◆ **The input**
^^^^

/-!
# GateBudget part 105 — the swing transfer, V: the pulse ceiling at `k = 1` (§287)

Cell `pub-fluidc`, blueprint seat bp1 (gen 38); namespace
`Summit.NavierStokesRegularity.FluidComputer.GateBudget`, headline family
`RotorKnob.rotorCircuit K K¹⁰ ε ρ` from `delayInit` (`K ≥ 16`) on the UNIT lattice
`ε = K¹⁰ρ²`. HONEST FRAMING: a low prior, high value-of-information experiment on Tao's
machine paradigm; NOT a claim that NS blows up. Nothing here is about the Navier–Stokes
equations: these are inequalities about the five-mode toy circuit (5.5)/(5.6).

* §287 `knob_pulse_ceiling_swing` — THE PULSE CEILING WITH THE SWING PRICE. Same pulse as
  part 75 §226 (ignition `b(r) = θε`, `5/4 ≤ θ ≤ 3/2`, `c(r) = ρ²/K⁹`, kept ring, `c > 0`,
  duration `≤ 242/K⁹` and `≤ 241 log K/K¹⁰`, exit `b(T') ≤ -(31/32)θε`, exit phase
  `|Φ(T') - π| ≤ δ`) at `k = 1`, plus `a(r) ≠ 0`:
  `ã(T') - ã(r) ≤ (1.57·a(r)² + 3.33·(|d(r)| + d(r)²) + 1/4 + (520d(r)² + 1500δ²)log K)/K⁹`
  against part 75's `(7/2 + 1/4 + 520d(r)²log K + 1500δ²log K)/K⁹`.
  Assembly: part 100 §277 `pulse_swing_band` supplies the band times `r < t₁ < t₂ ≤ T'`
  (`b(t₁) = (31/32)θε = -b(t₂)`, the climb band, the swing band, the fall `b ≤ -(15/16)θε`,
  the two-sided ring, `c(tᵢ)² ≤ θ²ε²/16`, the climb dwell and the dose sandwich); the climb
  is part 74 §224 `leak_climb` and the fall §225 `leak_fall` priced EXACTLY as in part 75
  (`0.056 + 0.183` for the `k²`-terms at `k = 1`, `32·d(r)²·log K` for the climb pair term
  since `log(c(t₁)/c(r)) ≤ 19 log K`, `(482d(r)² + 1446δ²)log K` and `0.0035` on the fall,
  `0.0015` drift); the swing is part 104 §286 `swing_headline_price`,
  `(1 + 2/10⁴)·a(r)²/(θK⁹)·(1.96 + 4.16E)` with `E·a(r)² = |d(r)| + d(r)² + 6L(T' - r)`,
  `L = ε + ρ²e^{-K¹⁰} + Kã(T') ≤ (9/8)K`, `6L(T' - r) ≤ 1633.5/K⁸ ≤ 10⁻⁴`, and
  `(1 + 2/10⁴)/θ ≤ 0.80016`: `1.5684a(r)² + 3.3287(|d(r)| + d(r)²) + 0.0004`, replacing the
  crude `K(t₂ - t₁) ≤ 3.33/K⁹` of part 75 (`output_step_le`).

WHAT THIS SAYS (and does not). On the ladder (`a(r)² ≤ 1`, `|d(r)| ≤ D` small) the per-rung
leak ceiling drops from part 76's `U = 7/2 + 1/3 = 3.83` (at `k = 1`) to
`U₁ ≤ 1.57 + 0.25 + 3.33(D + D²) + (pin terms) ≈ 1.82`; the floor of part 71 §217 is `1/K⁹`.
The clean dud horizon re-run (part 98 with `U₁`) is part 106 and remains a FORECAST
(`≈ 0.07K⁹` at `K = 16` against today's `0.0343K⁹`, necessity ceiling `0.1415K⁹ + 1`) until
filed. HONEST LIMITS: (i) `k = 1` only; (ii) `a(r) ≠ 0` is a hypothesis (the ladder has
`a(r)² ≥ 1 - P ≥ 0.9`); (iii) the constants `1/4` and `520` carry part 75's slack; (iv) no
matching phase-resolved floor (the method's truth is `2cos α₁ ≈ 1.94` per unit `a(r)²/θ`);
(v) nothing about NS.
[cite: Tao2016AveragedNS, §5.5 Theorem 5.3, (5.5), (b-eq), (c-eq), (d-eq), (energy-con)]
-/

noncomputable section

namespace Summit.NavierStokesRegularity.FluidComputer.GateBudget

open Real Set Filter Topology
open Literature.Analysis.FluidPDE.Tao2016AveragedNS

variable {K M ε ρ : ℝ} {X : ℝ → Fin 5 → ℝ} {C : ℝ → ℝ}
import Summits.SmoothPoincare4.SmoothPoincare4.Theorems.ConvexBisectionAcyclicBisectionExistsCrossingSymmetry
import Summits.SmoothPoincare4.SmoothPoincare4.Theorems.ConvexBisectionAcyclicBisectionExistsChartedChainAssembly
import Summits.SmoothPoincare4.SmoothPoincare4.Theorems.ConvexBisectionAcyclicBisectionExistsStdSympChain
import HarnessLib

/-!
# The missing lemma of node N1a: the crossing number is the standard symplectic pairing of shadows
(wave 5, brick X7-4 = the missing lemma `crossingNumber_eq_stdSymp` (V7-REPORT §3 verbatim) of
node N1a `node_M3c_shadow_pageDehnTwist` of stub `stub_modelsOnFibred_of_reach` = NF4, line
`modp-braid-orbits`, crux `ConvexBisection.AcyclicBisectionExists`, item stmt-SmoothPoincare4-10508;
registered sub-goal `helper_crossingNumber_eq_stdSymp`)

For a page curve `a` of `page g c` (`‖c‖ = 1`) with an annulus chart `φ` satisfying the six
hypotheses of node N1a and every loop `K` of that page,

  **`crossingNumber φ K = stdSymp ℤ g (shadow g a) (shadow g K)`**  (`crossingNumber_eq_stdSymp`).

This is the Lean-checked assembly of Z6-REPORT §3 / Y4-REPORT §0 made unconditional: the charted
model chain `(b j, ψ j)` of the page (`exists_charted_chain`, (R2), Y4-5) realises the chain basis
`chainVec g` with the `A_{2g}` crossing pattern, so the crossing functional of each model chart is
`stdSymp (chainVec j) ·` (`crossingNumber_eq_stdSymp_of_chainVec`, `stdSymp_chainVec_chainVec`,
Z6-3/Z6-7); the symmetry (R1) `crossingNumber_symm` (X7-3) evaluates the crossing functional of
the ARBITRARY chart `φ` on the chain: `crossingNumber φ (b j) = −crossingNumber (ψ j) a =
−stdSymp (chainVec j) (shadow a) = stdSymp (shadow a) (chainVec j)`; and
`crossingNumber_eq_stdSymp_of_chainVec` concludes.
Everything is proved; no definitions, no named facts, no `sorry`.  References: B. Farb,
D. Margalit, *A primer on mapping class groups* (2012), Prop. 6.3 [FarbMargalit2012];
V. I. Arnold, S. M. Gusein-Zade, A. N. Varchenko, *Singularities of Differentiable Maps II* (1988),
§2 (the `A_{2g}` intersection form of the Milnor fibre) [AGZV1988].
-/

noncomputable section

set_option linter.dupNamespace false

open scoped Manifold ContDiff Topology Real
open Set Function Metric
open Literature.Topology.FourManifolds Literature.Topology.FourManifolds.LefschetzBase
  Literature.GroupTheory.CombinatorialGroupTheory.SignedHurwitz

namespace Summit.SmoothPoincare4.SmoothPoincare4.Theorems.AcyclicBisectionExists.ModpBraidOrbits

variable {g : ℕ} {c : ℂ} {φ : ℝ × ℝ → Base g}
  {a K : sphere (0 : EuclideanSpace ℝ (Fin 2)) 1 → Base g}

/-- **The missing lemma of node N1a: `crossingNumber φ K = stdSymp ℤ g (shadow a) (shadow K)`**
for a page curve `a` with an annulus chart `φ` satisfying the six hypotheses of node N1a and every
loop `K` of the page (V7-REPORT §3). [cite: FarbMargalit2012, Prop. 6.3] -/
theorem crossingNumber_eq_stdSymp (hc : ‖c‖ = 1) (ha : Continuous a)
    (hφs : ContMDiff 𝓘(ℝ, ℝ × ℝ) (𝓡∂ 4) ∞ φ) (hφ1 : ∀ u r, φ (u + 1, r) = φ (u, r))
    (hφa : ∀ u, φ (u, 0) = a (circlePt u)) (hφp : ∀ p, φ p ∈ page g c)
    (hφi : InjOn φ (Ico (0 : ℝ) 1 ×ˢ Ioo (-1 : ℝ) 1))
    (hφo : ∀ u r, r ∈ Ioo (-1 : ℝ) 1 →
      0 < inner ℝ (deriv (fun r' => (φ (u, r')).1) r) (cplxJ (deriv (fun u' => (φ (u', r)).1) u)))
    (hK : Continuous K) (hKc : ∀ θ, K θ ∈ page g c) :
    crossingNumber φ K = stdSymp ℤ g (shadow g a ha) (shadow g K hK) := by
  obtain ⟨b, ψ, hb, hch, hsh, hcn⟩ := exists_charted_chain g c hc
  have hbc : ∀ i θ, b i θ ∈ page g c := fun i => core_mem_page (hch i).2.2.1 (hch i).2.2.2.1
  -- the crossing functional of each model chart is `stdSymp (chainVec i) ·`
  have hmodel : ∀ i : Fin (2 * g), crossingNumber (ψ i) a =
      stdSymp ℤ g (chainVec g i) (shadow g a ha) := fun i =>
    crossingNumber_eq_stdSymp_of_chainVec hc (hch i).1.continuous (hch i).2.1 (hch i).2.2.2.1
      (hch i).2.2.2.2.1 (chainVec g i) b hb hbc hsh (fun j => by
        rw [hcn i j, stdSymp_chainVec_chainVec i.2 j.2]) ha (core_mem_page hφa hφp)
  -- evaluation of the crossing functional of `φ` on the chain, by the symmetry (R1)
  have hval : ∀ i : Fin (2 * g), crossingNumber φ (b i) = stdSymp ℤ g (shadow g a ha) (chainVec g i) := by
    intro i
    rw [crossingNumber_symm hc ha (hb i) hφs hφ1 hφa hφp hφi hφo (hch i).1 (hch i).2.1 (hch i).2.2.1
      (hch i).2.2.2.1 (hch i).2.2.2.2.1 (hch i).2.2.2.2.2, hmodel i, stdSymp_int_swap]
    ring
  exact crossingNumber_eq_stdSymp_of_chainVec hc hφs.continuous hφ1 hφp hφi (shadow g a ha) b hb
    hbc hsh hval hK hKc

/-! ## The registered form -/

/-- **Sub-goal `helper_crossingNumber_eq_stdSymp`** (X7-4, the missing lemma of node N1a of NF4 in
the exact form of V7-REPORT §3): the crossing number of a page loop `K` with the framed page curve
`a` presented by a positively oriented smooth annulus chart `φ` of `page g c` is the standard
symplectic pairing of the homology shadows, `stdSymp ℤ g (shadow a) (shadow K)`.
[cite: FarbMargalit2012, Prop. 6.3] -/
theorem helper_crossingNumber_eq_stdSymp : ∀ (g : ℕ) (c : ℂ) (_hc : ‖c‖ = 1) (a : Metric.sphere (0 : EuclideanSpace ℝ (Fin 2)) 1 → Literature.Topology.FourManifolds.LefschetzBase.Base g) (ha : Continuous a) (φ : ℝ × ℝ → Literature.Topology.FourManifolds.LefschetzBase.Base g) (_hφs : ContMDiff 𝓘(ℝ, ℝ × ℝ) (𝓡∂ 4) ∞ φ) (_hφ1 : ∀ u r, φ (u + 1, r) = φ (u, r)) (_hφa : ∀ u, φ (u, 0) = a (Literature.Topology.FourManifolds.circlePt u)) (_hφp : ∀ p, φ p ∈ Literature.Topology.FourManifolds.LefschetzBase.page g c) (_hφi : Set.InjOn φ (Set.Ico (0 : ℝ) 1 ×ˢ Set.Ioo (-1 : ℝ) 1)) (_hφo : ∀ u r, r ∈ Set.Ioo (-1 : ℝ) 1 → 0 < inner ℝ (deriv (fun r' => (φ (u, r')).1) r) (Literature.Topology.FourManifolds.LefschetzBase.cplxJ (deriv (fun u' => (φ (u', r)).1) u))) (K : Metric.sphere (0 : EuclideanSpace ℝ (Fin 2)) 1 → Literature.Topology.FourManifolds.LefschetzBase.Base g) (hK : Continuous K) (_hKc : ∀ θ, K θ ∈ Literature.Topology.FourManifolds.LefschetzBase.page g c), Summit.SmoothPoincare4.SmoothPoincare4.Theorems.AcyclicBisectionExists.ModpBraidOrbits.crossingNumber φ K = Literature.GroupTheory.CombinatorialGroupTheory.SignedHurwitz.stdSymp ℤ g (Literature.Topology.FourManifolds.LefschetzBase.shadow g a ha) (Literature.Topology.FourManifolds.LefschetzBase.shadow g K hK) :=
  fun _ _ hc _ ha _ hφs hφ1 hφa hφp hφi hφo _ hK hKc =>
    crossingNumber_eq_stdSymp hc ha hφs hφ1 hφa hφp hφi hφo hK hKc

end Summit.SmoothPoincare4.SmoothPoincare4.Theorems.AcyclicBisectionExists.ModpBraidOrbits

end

^^^^

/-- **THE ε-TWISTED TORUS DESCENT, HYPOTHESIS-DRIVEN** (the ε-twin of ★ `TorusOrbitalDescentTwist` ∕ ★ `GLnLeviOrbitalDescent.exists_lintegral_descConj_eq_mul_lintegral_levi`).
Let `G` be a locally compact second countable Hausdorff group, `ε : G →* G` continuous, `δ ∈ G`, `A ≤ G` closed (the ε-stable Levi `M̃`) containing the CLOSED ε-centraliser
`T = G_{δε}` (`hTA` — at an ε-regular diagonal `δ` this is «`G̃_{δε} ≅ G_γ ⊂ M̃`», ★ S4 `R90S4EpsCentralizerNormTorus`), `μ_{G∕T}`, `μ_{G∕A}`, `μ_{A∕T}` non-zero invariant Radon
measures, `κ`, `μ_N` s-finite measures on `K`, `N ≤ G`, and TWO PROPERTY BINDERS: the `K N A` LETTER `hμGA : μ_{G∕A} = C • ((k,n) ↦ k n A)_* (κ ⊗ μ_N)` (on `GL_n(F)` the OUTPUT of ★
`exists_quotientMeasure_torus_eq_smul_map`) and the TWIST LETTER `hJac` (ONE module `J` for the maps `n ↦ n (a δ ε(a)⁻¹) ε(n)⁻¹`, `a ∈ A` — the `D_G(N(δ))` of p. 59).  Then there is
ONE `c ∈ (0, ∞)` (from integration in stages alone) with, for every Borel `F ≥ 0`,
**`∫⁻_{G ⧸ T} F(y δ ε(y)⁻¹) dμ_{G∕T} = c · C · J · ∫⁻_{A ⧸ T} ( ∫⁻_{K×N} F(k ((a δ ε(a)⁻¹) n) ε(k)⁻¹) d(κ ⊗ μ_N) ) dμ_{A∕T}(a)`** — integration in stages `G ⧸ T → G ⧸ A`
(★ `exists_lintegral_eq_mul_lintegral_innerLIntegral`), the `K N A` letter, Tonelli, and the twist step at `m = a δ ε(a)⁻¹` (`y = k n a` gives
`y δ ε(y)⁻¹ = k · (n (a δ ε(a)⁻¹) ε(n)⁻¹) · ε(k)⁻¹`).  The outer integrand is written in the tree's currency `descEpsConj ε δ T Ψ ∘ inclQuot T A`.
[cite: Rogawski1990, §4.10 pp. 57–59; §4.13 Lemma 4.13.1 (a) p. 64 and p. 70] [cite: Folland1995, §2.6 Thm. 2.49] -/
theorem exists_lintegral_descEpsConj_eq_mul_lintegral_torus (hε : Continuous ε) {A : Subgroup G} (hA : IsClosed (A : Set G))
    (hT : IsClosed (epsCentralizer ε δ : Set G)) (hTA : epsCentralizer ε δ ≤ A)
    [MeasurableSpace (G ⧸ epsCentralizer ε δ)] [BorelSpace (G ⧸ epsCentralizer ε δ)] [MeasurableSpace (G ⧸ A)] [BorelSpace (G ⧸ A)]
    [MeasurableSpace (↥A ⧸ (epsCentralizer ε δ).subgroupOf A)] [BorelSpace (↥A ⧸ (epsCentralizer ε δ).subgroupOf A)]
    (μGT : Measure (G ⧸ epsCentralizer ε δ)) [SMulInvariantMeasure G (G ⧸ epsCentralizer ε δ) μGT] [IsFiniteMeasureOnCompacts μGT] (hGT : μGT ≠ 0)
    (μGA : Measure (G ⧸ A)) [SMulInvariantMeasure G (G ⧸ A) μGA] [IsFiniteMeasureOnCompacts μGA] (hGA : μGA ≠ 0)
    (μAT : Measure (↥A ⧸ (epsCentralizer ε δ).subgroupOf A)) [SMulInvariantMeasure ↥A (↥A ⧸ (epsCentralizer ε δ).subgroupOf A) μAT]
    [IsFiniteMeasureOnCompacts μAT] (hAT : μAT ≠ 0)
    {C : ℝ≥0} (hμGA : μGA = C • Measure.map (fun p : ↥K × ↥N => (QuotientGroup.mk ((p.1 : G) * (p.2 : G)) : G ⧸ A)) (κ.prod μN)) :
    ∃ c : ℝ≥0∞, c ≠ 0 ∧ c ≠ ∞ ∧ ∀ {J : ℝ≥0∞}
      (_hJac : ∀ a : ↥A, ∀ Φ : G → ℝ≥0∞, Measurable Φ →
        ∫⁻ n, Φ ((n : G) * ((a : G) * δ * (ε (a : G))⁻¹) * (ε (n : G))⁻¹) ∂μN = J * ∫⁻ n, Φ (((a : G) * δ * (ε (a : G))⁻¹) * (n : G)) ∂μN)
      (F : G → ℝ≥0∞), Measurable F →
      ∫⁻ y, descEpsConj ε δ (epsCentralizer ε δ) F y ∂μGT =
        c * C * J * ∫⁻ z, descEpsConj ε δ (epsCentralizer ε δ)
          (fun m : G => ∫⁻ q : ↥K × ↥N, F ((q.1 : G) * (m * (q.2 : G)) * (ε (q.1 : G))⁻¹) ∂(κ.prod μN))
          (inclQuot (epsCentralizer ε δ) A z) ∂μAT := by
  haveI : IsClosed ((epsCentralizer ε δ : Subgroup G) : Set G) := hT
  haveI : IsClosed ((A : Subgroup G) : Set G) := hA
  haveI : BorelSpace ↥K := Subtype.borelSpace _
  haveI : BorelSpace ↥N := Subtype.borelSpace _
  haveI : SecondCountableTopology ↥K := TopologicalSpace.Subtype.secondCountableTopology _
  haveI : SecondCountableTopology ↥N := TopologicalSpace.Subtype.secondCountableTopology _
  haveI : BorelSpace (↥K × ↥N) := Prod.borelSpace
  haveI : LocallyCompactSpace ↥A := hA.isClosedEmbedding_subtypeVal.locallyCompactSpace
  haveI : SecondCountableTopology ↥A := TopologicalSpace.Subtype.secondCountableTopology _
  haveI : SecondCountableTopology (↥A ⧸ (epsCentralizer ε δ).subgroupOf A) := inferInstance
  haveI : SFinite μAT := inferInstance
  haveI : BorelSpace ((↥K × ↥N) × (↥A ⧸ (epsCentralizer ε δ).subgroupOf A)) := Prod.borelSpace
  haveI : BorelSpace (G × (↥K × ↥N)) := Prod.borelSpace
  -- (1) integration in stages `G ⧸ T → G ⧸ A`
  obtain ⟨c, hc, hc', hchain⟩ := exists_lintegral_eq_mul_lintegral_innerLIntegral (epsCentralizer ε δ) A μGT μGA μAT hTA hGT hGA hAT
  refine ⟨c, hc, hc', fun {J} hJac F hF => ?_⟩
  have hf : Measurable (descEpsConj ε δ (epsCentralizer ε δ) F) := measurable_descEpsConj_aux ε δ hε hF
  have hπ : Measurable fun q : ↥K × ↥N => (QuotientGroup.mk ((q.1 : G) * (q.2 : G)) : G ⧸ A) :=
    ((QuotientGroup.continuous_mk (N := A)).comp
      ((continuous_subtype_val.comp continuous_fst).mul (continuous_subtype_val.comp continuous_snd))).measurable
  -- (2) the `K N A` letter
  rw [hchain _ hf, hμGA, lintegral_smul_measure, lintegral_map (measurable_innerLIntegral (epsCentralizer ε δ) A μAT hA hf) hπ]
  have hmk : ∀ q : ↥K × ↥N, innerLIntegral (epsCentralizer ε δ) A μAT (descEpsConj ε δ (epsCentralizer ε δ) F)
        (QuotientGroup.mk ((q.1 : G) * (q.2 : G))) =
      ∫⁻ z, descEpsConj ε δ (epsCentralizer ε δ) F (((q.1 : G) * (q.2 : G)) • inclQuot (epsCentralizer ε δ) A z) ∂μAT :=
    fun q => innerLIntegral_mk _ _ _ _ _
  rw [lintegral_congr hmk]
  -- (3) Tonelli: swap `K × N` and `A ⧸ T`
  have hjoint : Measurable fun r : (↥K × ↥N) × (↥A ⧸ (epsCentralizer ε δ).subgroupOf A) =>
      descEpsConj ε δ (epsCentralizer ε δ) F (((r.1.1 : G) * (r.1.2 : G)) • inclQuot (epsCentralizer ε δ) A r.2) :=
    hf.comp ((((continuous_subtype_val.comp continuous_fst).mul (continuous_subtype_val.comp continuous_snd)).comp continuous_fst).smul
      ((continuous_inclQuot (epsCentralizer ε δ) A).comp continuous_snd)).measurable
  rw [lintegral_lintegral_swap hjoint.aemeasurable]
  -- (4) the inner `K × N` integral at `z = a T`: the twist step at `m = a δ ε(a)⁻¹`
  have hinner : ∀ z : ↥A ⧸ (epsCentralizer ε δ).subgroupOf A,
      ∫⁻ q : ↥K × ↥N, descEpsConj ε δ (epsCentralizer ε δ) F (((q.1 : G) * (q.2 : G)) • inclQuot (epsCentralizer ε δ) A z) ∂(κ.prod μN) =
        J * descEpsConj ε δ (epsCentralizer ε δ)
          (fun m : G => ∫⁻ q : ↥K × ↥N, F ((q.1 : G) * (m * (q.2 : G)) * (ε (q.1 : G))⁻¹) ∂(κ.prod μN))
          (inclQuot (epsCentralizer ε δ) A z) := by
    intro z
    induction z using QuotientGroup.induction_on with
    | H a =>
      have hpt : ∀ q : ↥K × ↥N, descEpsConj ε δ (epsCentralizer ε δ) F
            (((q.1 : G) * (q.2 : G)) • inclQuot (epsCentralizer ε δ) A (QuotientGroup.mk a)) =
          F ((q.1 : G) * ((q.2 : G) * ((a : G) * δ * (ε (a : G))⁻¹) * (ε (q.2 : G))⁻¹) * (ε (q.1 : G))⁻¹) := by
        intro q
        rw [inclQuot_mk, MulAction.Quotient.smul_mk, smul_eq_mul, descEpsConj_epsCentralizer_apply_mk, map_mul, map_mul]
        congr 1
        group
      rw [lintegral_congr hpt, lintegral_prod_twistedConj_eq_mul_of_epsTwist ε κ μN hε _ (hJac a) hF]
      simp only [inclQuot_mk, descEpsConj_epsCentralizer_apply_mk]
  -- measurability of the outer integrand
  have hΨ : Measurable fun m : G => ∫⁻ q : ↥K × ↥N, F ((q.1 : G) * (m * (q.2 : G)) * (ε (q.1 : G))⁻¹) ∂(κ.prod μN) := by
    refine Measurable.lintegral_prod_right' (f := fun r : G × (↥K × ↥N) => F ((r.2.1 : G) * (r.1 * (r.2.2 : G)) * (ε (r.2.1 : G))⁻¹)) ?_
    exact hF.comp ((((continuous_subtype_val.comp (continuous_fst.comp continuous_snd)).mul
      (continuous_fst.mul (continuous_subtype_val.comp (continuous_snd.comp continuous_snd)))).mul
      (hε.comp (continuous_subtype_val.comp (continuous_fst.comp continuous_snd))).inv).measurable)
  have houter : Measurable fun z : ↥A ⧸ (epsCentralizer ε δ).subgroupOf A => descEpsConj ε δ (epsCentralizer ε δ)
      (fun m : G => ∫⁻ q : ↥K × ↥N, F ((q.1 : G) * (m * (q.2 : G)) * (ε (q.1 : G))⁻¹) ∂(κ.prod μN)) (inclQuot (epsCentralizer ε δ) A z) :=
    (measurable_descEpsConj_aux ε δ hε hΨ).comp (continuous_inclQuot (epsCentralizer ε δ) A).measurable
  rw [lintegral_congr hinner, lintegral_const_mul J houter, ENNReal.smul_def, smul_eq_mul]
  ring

^^^^

◆ **Work request**
In the entries above, some lines hold the string "terms". Copy each of them.

◆ **Response to this exercise**
  (`0.056 + 0.183` for the `k²`-terms at `k = 1`, `32·d(r)²·log K` for the climb pair term
`U₁ ≤ 1.57 + 0.25 + 3.33(D + D²) + (pin terms) ≈ 1.82`; the floor of part 71 §217 is `1/K⁹`.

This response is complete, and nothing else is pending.